=== Begin Enclosure ===
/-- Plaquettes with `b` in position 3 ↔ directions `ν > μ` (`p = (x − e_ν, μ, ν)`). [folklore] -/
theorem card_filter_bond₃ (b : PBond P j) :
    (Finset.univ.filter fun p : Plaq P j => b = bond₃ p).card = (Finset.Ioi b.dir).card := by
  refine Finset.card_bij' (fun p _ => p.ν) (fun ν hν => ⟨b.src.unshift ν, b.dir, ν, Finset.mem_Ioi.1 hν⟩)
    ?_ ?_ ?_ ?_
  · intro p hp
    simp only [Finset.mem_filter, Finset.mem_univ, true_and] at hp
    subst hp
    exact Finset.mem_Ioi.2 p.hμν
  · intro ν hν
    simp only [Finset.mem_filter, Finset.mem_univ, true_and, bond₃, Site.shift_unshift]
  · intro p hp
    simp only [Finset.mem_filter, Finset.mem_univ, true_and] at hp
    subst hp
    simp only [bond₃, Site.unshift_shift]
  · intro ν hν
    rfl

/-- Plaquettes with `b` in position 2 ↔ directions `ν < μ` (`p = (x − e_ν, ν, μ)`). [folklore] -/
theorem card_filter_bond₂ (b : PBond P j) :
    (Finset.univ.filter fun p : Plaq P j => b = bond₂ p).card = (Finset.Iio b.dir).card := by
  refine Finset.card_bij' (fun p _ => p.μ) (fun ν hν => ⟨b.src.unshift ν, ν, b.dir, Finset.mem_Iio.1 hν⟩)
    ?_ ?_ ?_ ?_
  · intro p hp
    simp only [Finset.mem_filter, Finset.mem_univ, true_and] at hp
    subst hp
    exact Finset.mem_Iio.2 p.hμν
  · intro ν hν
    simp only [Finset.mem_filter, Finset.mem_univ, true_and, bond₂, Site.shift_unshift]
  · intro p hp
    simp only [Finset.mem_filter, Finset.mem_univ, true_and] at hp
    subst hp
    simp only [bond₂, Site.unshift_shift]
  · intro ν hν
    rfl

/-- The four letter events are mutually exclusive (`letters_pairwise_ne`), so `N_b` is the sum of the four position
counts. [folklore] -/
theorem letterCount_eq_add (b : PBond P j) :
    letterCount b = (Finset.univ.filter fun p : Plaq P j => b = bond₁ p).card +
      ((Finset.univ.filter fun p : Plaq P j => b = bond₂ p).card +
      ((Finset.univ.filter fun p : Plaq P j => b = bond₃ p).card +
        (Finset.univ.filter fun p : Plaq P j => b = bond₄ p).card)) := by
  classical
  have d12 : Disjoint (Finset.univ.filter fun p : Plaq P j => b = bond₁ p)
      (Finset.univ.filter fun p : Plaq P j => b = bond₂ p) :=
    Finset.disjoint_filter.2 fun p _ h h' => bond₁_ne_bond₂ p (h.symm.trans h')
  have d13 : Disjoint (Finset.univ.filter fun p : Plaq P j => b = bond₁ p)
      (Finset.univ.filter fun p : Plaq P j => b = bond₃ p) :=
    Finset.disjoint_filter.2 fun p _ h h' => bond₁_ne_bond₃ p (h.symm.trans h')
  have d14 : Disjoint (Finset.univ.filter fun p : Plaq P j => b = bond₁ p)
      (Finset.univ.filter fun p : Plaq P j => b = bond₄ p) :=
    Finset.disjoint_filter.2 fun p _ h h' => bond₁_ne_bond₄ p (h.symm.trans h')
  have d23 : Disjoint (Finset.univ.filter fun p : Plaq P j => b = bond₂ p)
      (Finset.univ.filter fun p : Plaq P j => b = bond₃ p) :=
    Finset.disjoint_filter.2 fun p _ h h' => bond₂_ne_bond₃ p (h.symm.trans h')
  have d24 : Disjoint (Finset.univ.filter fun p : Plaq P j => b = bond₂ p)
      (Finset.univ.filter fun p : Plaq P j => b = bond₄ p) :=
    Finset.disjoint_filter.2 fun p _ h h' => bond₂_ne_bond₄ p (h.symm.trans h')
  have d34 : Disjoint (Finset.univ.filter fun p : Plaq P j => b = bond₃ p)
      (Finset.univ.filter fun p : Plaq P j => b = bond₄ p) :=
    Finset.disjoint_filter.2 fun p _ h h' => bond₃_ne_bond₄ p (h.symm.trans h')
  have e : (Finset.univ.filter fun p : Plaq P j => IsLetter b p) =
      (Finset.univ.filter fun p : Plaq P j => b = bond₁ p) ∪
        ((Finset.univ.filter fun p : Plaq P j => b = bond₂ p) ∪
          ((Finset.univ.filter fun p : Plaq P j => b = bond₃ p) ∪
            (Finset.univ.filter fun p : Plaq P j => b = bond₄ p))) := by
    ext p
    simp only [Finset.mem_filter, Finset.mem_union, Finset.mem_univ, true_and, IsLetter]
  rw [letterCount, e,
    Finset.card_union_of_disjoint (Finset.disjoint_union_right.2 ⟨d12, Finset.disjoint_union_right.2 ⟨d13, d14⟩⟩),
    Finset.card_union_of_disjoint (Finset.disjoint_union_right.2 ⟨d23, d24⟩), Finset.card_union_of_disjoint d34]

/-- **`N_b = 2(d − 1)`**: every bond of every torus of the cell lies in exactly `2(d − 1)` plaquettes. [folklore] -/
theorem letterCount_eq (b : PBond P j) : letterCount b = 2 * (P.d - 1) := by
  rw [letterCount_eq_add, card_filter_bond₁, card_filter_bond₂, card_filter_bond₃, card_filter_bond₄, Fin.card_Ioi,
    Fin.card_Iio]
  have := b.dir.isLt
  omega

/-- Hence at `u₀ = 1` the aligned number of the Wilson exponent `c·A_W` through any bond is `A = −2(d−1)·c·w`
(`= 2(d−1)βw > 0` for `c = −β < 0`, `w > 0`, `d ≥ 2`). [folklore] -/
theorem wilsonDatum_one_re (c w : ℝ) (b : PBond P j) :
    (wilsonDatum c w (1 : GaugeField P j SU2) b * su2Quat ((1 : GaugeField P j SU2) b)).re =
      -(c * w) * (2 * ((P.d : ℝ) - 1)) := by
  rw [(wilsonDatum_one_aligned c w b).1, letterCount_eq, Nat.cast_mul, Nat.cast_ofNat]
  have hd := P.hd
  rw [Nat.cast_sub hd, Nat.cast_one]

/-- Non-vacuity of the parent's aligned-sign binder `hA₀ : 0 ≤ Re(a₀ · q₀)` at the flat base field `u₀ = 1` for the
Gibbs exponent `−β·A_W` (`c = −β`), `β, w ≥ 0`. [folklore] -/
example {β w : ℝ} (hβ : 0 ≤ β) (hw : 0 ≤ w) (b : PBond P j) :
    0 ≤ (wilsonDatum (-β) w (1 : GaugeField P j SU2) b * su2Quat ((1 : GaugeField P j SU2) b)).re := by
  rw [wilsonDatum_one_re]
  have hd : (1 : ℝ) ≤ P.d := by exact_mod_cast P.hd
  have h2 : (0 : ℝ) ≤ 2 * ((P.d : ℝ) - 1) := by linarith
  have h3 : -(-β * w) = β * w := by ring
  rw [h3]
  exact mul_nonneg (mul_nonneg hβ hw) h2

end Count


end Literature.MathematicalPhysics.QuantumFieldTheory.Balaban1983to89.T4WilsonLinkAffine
=== End Enclosure ===
=== Begin Enclosure ===
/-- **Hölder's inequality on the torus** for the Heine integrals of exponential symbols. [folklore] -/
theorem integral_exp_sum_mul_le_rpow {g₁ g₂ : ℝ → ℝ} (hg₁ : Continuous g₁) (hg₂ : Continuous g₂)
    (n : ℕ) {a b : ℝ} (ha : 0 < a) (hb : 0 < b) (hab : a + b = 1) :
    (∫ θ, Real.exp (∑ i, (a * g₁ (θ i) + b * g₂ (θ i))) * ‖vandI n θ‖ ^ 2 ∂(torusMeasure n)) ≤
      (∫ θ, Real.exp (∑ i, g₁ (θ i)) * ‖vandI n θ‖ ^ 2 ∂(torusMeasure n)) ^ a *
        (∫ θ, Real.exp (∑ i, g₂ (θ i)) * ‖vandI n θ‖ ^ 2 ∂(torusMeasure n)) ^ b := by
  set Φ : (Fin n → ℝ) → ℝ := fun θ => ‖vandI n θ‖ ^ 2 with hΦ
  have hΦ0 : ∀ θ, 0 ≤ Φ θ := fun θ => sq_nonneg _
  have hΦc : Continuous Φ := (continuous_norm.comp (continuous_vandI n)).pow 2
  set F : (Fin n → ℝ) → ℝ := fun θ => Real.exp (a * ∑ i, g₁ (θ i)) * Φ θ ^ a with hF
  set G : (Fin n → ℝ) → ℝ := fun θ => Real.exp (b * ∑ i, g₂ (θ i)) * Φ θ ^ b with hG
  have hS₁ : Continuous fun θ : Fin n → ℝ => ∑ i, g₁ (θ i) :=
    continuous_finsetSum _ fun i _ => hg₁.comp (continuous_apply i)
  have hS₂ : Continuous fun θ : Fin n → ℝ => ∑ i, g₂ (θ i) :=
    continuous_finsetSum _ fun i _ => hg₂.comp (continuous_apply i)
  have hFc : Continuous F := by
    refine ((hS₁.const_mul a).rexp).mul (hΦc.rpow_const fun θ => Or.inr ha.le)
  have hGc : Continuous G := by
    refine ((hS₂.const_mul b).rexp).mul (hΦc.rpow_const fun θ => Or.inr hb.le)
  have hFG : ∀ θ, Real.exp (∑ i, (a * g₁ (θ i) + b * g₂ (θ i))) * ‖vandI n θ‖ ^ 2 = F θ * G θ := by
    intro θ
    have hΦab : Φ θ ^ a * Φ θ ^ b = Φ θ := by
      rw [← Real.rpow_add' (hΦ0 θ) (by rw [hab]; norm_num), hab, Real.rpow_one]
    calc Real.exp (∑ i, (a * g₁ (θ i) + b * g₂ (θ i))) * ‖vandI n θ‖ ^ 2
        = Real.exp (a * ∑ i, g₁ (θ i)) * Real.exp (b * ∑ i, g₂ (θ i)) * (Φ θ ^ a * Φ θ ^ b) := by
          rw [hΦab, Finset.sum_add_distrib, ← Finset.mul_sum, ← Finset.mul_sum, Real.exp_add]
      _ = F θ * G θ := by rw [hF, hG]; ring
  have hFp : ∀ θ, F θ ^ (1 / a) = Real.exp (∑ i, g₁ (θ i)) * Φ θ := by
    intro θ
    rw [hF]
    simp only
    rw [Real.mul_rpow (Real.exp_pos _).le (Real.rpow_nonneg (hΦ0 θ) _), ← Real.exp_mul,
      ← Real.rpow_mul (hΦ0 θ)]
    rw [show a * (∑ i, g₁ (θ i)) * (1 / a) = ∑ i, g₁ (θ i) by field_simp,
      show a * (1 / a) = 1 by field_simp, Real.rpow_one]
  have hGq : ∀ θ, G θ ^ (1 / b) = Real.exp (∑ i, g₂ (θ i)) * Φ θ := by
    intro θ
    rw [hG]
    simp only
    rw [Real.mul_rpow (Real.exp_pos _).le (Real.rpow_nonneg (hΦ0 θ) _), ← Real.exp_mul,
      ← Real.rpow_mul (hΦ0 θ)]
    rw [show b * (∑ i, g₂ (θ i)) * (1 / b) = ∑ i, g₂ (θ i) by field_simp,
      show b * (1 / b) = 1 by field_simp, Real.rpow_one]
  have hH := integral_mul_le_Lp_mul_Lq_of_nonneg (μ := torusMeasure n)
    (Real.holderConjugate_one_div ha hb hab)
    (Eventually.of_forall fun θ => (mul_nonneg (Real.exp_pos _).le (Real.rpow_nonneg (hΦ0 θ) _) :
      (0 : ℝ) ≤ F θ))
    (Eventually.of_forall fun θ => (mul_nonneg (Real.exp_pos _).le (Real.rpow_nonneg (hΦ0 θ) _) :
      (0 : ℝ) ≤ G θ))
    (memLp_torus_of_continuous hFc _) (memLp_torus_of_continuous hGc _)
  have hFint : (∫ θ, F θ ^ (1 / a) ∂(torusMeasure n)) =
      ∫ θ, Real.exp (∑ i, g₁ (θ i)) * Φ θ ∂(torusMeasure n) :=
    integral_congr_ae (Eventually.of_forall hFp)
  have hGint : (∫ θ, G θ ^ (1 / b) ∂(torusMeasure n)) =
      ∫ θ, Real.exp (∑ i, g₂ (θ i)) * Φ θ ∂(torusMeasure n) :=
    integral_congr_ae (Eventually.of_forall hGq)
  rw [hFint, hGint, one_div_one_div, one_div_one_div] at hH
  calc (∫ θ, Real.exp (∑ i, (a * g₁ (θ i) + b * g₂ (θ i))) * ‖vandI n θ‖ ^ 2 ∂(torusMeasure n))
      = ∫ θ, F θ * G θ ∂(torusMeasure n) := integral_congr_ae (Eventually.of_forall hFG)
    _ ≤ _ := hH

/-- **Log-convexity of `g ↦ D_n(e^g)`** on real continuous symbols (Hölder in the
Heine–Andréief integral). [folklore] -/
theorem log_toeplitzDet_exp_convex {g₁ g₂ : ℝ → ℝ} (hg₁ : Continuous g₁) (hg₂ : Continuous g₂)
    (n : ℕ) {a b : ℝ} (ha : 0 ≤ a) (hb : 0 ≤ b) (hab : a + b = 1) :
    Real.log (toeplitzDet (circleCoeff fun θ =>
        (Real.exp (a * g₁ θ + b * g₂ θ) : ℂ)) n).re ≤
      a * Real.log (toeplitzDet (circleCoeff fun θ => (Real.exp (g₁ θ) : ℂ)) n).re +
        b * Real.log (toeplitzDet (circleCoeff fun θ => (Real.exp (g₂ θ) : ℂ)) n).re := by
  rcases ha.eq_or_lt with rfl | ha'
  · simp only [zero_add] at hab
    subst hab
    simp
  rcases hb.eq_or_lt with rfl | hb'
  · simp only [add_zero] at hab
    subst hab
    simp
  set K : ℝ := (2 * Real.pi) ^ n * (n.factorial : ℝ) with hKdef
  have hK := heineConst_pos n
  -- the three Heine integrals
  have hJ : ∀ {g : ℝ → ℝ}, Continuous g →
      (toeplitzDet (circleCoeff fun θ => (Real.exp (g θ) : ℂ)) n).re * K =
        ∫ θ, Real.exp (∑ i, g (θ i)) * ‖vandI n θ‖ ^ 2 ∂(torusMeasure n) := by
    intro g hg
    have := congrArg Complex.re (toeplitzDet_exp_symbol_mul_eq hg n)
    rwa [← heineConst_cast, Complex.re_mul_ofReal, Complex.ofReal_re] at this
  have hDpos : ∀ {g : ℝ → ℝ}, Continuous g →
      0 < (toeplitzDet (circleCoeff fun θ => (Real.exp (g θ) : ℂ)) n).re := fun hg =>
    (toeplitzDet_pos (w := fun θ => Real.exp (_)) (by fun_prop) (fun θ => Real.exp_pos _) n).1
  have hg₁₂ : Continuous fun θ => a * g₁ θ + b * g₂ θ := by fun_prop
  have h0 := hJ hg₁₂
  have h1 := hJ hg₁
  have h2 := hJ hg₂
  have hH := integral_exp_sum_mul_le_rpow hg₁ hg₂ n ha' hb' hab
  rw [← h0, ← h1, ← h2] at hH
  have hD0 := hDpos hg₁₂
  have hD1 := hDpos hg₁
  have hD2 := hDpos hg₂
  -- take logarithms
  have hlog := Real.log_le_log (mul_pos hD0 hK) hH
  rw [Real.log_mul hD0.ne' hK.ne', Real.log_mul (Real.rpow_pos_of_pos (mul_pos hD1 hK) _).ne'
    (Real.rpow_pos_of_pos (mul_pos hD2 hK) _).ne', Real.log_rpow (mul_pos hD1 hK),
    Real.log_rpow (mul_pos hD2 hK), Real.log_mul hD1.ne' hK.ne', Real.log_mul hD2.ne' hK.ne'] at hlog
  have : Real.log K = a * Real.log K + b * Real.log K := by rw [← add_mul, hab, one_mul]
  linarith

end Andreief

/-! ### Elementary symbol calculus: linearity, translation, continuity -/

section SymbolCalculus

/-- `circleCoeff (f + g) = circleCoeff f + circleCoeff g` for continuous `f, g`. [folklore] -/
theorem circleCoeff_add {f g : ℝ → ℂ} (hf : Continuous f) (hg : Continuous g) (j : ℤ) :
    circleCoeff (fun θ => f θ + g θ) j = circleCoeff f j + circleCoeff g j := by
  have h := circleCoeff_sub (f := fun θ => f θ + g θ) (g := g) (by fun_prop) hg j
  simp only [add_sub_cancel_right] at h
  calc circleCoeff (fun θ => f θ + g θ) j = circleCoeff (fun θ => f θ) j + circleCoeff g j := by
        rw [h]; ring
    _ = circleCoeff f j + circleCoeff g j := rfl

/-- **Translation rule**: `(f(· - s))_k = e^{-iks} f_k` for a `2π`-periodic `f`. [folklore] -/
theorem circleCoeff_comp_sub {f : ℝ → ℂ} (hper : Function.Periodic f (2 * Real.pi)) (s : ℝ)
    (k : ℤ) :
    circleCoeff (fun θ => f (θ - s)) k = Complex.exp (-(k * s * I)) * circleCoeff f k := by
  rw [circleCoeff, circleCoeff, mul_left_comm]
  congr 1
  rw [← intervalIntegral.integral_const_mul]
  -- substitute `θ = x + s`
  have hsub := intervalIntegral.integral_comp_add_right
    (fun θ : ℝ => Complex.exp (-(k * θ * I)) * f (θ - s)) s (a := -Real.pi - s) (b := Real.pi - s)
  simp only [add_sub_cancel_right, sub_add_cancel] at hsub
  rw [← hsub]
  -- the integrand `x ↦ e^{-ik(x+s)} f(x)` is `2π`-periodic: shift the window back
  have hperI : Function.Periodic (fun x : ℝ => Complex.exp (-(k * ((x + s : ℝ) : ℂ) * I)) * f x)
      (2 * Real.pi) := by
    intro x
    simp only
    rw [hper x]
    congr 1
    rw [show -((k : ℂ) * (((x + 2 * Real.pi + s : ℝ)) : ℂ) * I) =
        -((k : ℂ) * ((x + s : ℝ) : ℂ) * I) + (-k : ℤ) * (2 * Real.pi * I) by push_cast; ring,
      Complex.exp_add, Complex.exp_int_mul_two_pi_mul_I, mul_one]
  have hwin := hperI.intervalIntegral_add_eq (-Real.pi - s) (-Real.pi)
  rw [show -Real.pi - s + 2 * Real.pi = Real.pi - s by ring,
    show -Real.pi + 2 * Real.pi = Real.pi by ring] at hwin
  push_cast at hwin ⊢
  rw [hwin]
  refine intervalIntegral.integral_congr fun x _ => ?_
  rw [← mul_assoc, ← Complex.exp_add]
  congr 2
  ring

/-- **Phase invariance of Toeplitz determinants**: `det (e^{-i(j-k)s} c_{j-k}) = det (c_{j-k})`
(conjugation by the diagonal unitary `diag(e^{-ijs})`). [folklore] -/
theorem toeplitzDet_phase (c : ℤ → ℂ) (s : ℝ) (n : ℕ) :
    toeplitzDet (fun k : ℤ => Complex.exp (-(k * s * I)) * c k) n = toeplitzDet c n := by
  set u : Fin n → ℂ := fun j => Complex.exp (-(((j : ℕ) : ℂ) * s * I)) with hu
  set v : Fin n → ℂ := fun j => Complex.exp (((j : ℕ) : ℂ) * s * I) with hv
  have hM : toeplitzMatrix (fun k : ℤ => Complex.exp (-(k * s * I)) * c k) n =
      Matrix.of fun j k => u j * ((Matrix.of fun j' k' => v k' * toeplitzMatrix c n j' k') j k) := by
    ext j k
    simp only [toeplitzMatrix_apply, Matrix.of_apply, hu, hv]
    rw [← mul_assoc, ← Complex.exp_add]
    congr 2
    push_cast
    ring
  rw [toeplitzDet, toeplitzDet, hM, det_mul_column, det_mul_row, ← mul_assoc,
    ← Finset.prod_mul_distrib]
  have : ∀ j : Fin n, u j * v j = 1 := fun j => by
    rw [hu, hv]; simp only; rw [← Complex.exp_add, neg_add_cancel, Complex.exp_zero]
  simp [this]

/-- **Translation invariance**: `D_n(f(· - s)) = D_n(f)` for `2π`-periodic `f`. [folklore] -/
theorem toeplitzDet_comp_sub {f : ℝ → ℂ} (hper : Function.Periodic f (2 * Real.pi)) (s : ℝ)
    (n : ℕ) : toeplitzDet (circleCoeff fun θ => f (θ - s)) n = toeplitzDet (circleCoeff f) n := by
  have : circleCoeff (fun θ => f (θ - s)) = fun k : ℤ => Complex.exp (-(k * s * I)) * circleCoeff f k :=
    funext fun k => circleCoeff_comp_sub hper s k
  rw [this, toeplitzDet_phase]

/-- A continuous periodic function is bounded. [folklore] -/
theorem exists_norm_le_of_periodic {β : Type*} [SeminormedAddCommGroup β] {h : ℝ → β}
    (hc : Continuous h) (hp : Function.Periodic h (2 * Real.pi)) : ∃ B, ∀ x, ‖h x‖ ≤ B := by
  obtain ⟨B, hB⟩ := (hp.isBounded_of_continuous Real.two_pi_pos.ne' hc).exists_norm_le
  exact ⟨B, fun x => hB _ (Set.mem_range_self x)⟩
=== End Enclosure ===
> _WORK TO BE COMPLETED_: For the entries above, please state how many lines contain the string "invariance"; give the number and nothing else.

> _RESPONSE TO THE TASK_: 2